风在刮,雨在下,夏洁趟着积水顶风冒雨赶往客运段。大风刮得夏洁手中的雨伞颠来倒去,偶尔狂风还会将那蘑菇般的雨伞吹成一朵盛开的喇叭花。她浑身上下都被雨水打透了,心情如同天气一样的沉闷。A市受强台风影响,这几天雷雨交加,一直下个不停。

到了单位后她匆忙换上了路服,但仍能从身体里觉出一种凉意。夏洁是列车长,算个不大不小的“官”,是“官”就得管事,点名、传达文件、布置工作、向派班室报到、出乘,一切井然有序。到了站台,她马上又成了站台上旅客的核心,不管夏洁走到哪里,都有众多旅客围住她。她只能耐心地向他们说明,并让那些准备购买卧铺的旅客,去列车办公席排队领号。

夏洁看到客运段段长从地下道里走上来,她忙迎上去,行了一个标准的举手礼,说:“段长好,请您检查指导工作。”

“我是来为你们送行的。”段长说。

段长也曾多次到列车上检查工作,可像今天这样来站台上为乘务员送行,还是夏洁当上列车长后的头一次。段长的表情异常严峻,说:“你们列车运行经过的很多地方已经发生了水灾,这是你当车长后第一次遇到恶劣天气,我不放心,特意过来关照一下。”

听到段长的话,夏洁心里暖烘烘的,“请段长放心,我们一定会按段上制定的突发事件应对预案来执行。”

段长脸上出现了短暂的笑容,说:“夏洁,遇到特殊情况,一定要及时启动预案,你们乘务组都是年轻人,没什么经验,遇事一定要冷静,与大家多商议。”

“好的。”夏洁点点头。

段长的手机突兀地响了起来,段长侧过身去接听,段长的表情从和缓变得痛楚起来,最后他坚定地说:“是,我们一定做到!”

段长放下手机,对夏洁说:“刚才铁路局调度来电通报,支线已经有多处路基被冲毁,让我们与支线运行的列车联系,做好列车乘务员稳定的思想工作。支线乘务员还好说,大多都是老同志……”

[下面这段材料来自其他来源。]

import Literature.NumberTheory.EllipticCurves.IwasawaTwistModPDual
import HarnessLib

/-!
# The pairing side of the translate (`stub_coreX9`, crux 19276 `MuTransferX9`): every coefficient of
# the `A_J`-valued Gorenstein pairing of the twists `𝒯_J(ρ, κ) × 𝒯_J(ρ′, κ⁻¹)` is `Γ_K`-equivariant,
# so Lemma 4's valuation `ν = v_T⟨x, x^*⟩_{A_J}` is constant on `Γ_K`-translates

Cell `b2b-bsdres` (X9 prover lineage, GEN 44) serving the K6 route `SmallImageMuTransfer` of cell
`bsd-smallim`. HONEST FRAMING: the cell deletes COMBINATION-SHAPED residual classes of the rank-≤1
BSD formula from PUBLISHED theorems only and TYPES the construction-shaped remainder; this is not
"finishing BSD"; class X9 stays TYPED at class level. `--supports` helper toward `stub_coreX9` of
stmt-BirchSwinnertonDyer-19276; books nothing, closes nothing; theorems only (no definition, no
named fact).

Companion of `…X9StepTwoLocal.lean` (p448257): there, STEP 2 of MU-TRANSFER-PROOF §5 is delivered at
the DISTINGUISHED local Frobenius of `ℚ_v`, whose joint value is a `Γ_ℚ`-TRANSLATE `t•w` of the pair
`w = (x, x^*)` chosen by Lemma 4 (`v_T⟨x, x^*⟩_{A_e} ≤ 1`), not `w` itself ("Another `𝔔` conjugates the
pair by some `g ∈ G` and multiplies `⟨·,·⟩` by `ω(g) ≠ 0`: `ν` depends on `q` only", memo §5 STEP 2).
Here is the one-line reason the translate is harmless, in k6-ty's `convCoeff` / `gorensteinPairing`
currency (file `IwasawaTwistModPDual`, whose `gorensteinPairing_twistModP_smul` is the TOP coefficient):

* §1 `shiftEnd_pow_twistModP_apply`: `S^m` commutes with the twisted action (`S` is `Γ_K`-linear).
* §2 **`convCoeff_twistModP_smul`**: for EVERY `k < J`,
  `C_k(g·x, g·y) = g·C_k(x, y)` (`g` acting on `𝒯_J(ρ, κ)`, `𝒯_J(ρ′, κ⁻¹)` and on the value module `P`,
  e.g. `μ_p` through `ω`), from `C_k(x, y) = B(S^{J−1−k} x, y)` (`gorensteinPairing_shiftEnd_pow_left`) and
  the top-coefficient equivariance; hence `C_k(g·x, g·y) = 0 ↔ C_k(x, y) = 0`
  (`convCoeff_twistModP_smul_eq_zero_iff`) and the transport of the schema's Lemma-4 output
  "`C_0 ≠ 0 ∨ C_1 ≠ 0`" (`hpair0`/`hpair1` of `LevelE.theoremA_contradiction_schema`) along translates
  (`convCoeff_zero_ne_zero_or_one_ne_zero_iff_twistModP_smul`).
* §3 the `W.modPTwist` spelling for an elliptic curve (`𝒯_J(E, κ) × 𝒯_J(E, κ⁻¹)`, any equivariant `e`,
  e.g. the Weil pairing into `μ_p`).

PARTITION (D-0054): X9 (A4) · X10∧¬Surj (A5) at `p = 3` (prime-generic statements) —
hypothesis-discharging helper toward `stub_coreX9`; closes NONE.

References: B. Howard, Compos. Math. 140 (2004) Prop. 3.2.4 [Howard2004HeegnerKolyvagin]; B. Mazur,
K. Rubin, Mem. AMS 799 (2004) §1.3, §5.3 [MazurRubin2004]; L. Washington, *Cyclotomic Fields*,
§13.1–§13.2 [Washington1997]; HOME/koly/MU-TRANSFER-PROOF.md (F7) "`⟨gx, gx^*⟩ = ω(g)⟨x, x^*⟩`" and
§5 STEP 2.
-/

-- the summit and its single problem are both named `BirchSwinnertonDyer` (registry layout D-0017)
set_option linter.dupNamespace false

set_option autoImplicit false

noncomputable section

open Field WeierstrassCurve Literature.NumberTheory.EllipticCurves
  Literature.NumberTheory.GaloisRepresentations Function

universe u

namespace Summit.BirchSwinnertonDyer.BirchSwinnertonDyer.Rank1Residual.TranslatePairing

/-! ### §1 `S^m` commutes with the twisted action -/

section Shift

variable {K : Type u} [Field K] {p : ℕ} [Fact p.Prime] (κ : ZpExtension K p)
  {M : Type u} [AddCommGroup M] [TopologicalSpace M] [DiscreteTopology M]
  (ρ : DiscreteGaloisModule K M) (hM : ∀ x : M, p • x = 0) (J : ℕ)

/-- `S^m (g·x) = g·(S^m x)` on `𝒯_J(ρ, κ)`: the twisted action is `𝔽_p[T]/(T^J)`-linear
(iterate of k6-ty's `shiftEnd_twistModP_apply`). [cite: Washington1997, §13.1–§13.2] -/
theorem shiftEnd_pow_twistModP_apply (m : ℕ) (g : absoluteGaloisGroup K) (x : Fin J → M) :
    (shiftEnd M J ^ m) (κ.twistModP ρ hM J g x) = κ.twistModP ρ hM J g ((shiftEnd M J ^ m) x) := by
  induction m generalizing x with
  | zero => simp
  | succ m ih =>
    rw [pow_succ, Module.End.mul_apply, Module.End.mul_apply,
      ZpExtension.shiftEnd_twistModP_apply, ih]

end Shift

/-! ### §2 Every convolution coefficient is equivariant -/

section Equivariance

variable {K : Type u} [Field K] {p : ℕ} [Fact p.Prime] (κ : ZpExtension K p)
  {M M' P : Type u} [AddCommGroup M] [TopologicalSpace M] [DiscreteTopology M]
  [AddCommGroup M'] [TopologicalSpace M'] [DiscreteTopology M']
  [AddCommGroup P] [TopologicalSpace P] [DiscreteTopology P]
  (ρ : DiscreteGaloisModule K M) (ρ' : DiscreteGaloisModule K M') (ρP : DiscreteGaloisModule K P)
  (hM : ∀ x : M, p • x = 0) (hM' : ∀ x : M', p • x = 0) (J : ℕ)
  {e : M →+ M' →+ P}
  (he : ∀ (g : absoluteGaloisGroup K) (m : M) (m' : M'), e (ρ g m) (ρ' g m') = ρP g (e m m'))

include he in
/-- **Every coefficient of the `A_J`-valued Gorenstein pairing is `Γ_K`-equivariant**:
`C_k(g·x, g·y) = g·C_k(x, y)` for `k < J`, `g` acting on `𝒯_J(ρ, κ)` by `(1+S)^{κ(g)} ∘ ρ(g)`, on
`𝒯_J(ρ′, κ⁻¹)` by `(1+S)^{−κ(g)} ∘ ρ′(g)`, on `P` by `ρP` — MU-TRANSFER-PROOF (F7)
"`⟨gx, gx^*⟩ = ω(g)⟨x, x^*⟩`", coefficientwise.  From `C_k(x, y) = B(S^{J−1−k} x, y)` and the
equivariance of the top coefficient `B` (k6-ty `gorensteinPairing_twistModP_smul`).
[cite: Howard2004HeegnerKolyvagin, Prop. 3.2.4] [cite: MazurRubin2004, §1.3 and §5.3] -/
theorem convCoeff_twistModP_smul {k : ℕ} (hk : k < J) (g : absoluteGaloisGroup K) (x : Fin J → M)
    (y : Fin J → M') :
    convCoeff e J k (κ.twistModP ρ hM J g x) (κ.invTwist.twistModP ρ' hM' J g y) =
      ρP g (convCoeff e J k x y) := by
  have hm : J - 1 - k < J := by omega
  have hk' : J - 1 - (J - 1 - k) = k := by omega
  rw [← hk', ← gorensteinPairing_shiftEnd_pow_left e hm, ← gorensteinPairing_shiftEnd_pow_left e hm,
    shiftEnd_pow_twistModP_apply, κ.gorensteinPairing_twistModP_smul ρ ρ' ρP hM hM' J he]

include he in
/-- **Vanishing of a coefficient is translation-invariant**: `C_k(g·x, g·y) = 0 ↔ C_k(x, y) = 0`
(`k < J`). [cite: Howard2004HeegnerKolyvagin, Prop. 3.2.4] [cite: MazurRubin2004, §1.3 and §5.3] -/
theorem convCoeff_twistModP_smul_eq_zero_iff {k : ℕ} (hk : k < J) (g : absoluteGaloisGroup K)
    (x : Fin J → M) (y : Fin J → M') :
    convCoeff e J k (κ.twistModP ρ hM J g x) (κ.invTwist.twistModP ρ' hM' J g y) = 0 ↔
      convCoeff e J k x y = 0 := by
  rw [convCoeff_twistModP_smul κ ρ ρ' ρP hM hM' J he hk]
  constructor
  · intro h
    have h' := congrArg (ρP g⁻¹) h
    rwa [map_zero, ← Module.End.mul_apply, ← map_mul, inv_mul_cancel, map_one,
      Module.End.one_apply] at h'
  · intro h
    rw [h, map_zero]

include he in
/-- **Lemma 4's output survives the translate** (the disjunction `hpair0`/`hpair1` of
`LevelE.theoremA_contradiction_schema` read through `exists_mem_pairingCoeff_ne_zero`: "the constant
or the `T¹`-coefficient of `⟨x, x^*⟩_{A_J}` is non-zero", `J ≥ 2`): it holds for `(g·x, g·x^*)` iff it
holds for `(x, x^*)` — "`ν` depends on `q` only" (memo §5 STEP 2).
[cite: Howard2004HeegnerKolyvagin, Prop. 3.2.4] [cite: MazurRubin2004, §1.3 and §5.3] -/
theorem convCoeff_zero_ne_zero_or_one_ne_zero_iff_twistModP_smul (hJ : 2 ≤ J)
    (g : absoluteGaloisGroup K) (x : Fin J → M) (y : Fin J → M') :
    (convCoeff e J 0 (κ.twistModP ρ hM J g x) (κ.invTwist.twistModP ρ' hM' J g y) ≠ 0 ∨
        convCoeff e J 1 (κ.twistModP ρ hM J g x) (κ.invTwist.twistModP ρ' hM' J g y) ≠ 0) ↔
      (convCoeff e J 0 x y ≠ 0 ∨ convCoeff e J 1 x y ≠ 0) := by
  rw [Ne, Ne, convCoeff_twistModP_smul_eq_zero_iff κ ρ ρ' ρP hM hM' J he (by omega),
    convCoeff_twistModP_smul_eq_zero_iff κ ρ ρ' ρP hM hM' J he (by omega)]

include he in
/-- All coefficients of index `< J` at once: the coefficient vector of the translate is `g` applied to
the coefficient vector (the `A_J ⊗ P`-valued pairing is `Γ_K`-equivariant).
[cite: Howard2004HeegnerKolyvagin, Prop. 3.2.4] [cite: MazurRubin2004, §1.3 and §5.3] -/
theorem forall_convCoeff_twistModP_smul (g : absoluteGaloisGroup K) (x : Fin J → M) (y : Fin J → M') :
    ∀ k < J, convCoeff e J k (κ.twistModP ρ hM J g x) (κ.invTwist.twistModP ρ' hM' J g y) =
      ρP g (convCoeff e J k x y) :=
  fun _ hk => convCoeff_twistModP_smul κ ρ ρ' ρP hM hM' J he hk g x y

end Equivariance

/-! ### §3 The elliptic-curve spelling `𝒯_J(E, κ) × 𝒯_J(E, κ⁻¹)` -/

section Elliptic

variable {F : Type u} [Field F] (W : WeierstrassCurve F) (p : ℕ) [Fact p.Prime]
  (κ : ZpExtension F p) (J : ℕ)
  {P : Type u} [AddCommGroup P] [TopologicalSpace P] [DiscreteTopology P]
  (ρP : DiscreteGaloisModule F P)
  {e : geomTorsion W (p : ℤ) →+ geomTorsion W (p : ℤ) →+ P}
  (he : ∀ (g : absoluteGaloisGroup F) (m m' : geomTorsion W (p : ℤ)),
    e (g • m) (g • m') = ρP g (e m m'))

include he in
/-- **For an elliptic curve**: with `e : E[p] × E[p] → P` any `Γ_F`-equivariant pairing
(`e(g·m, g·m′) = g·e(m, m′)`; e.g. the Weil pairing into `μ_p`, `g` acting on `μ_p` by `ω(g)`), every
coefficient of the Gorenstein pairing `𝒯_J(E, κ) × 𝒯_J(E, κ⁻¹) → P` (`W.modPTwist p κ J`,
`W.modPTwist p κ.invTwist J`) is equivariant: `C_k(g·x, g·x^*) = g·C_k(x, x^*)`, `k < J`.
[cite: Howard2004HeegnerKolyvagin, Prop. 3.2.4] [cite: MazurRubin2004, §1.3 and §5.3] -/
theorem convCoeff_modPTwist_smul {k : ℕ} (hk : k < J) (g : absoluteGaloisGroup F)
    (x y : Fin J → geomTorsion W (p : ℤ)) :
    convCoeff e J k (W.modPTwist p κ J g x) (W.modPTwist p κ.invTwist J g y) =
      ρP g (convCoeff e J k x y) :=
  convCoeff_twistModP_smul κ (W.torsionGaloisModule (p : ℤ)) (W.torsionGaloisModule (p : ℤ)) ρP
    (fun Q => AddSubgroup.torsionBy.nsmul Q) (fun Q => AddSubgroup.torsionBy.nsmul Q) J
    (fun g m m' => by rw [torsionGaloisModule_apply_apply, torsionGaloisModule_apply_apply, he]) hk g x y

include he in
/-- **For an elliptic curve: Lemma 4's output survives the translate** (`J ≥ 2`): the disjunction
"`C_0(x, x^*) ≠ 0 ∨ C_1(x, x^*) ≠ 0`" holds at `(g·x, g·x^*)` iff at `(x, x^*)`.
[cite: Howard2004HeegnerKolyvagin, Prop. 3.2.4] [cite: MazurRubin2004, §1.3 and §5.3] -/
theorem convCoeff_zero_ne_zero_or_one_ne_zero_iff_modPTwist_smul (hJ : 2 ≤ J)
    (g : absoluteGaloisGroup F) (x y : Fin J → geomTorsion W (p : ℤ)) :
    (convCoeff e J 0 (W.modPTwist p κ J g x) (W.modPTwist p κ.invTwist J g y) ≠ 0 ∨
        convCoeff e J 1 (W.modPTwist p κ J g x) (W.modPTwist p κ.invTwist J g y) ≠ 0) ↔
      (convCoeff e J 0 x y ≠ 0 ∨ convCoeff e J 1 x y ≠ 0) :=
  convCoeff_zero_ne_zero_or_one_ne_zero_iff_twistModP_smul κ (W.torsionGaloisModule (p : ℤ))
    (W.torsionGaloisModule (p : ℤ)) ρP (fun Q => AddSubgroup.torsionBy.nsmul Q)
    (fun Q => AddSubgroup.torsionBy.nsmul Q) J
    (fun g m m' => by rw [torsionGaloisModule_apply_apply, torsionGaloisModule_apply_apply, he]) hJ g x y

end Elliptic

end Summit.BirchSwinnertonDyer.BirchSwinnertonDyer.Rank1Residual.TranslatePairing

end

夏洁知道段长欲言又止的原因。夏洁是铁道学院毕业分配来的大学生,到了客运段便在业务科任助理工程师,是段长提议她到这列刚刚开行的AB线一站式列车当列车长的。

从科室机关到基层当了个兵头将尾的班组长,多少有些被降职的意思。谈话时,段长问道:“对这样的安排,你是不是有想法?”夏洁坦率地说:“当然有。谁不知道在科室轻闲呀,段长要是让业务科长到车队当队长,他会怎么想?”段长脸上显出了尴尬,旋即说:“怎么想?服从命令呗。现在科室的这些干部都不想深入基层,还不变成空中楼阁了?干部就应该能上能下。”夏洁不满地顶撞道:“机关那么多的年轻干部,怎么就让我一个人下来了,别人还以为我犯了错误呢。”段长笑了,略表同情地说:“你这个大学生当车长是委屈了点,但你是党员,哭鼻子闹情绪可以,但不能不服从任命。”夏洁接上段长的话说:“情绪归情绪,但我还得服从组织分配,还得把工作做好。”段长赞赏道:“这才是党员干部说的话。”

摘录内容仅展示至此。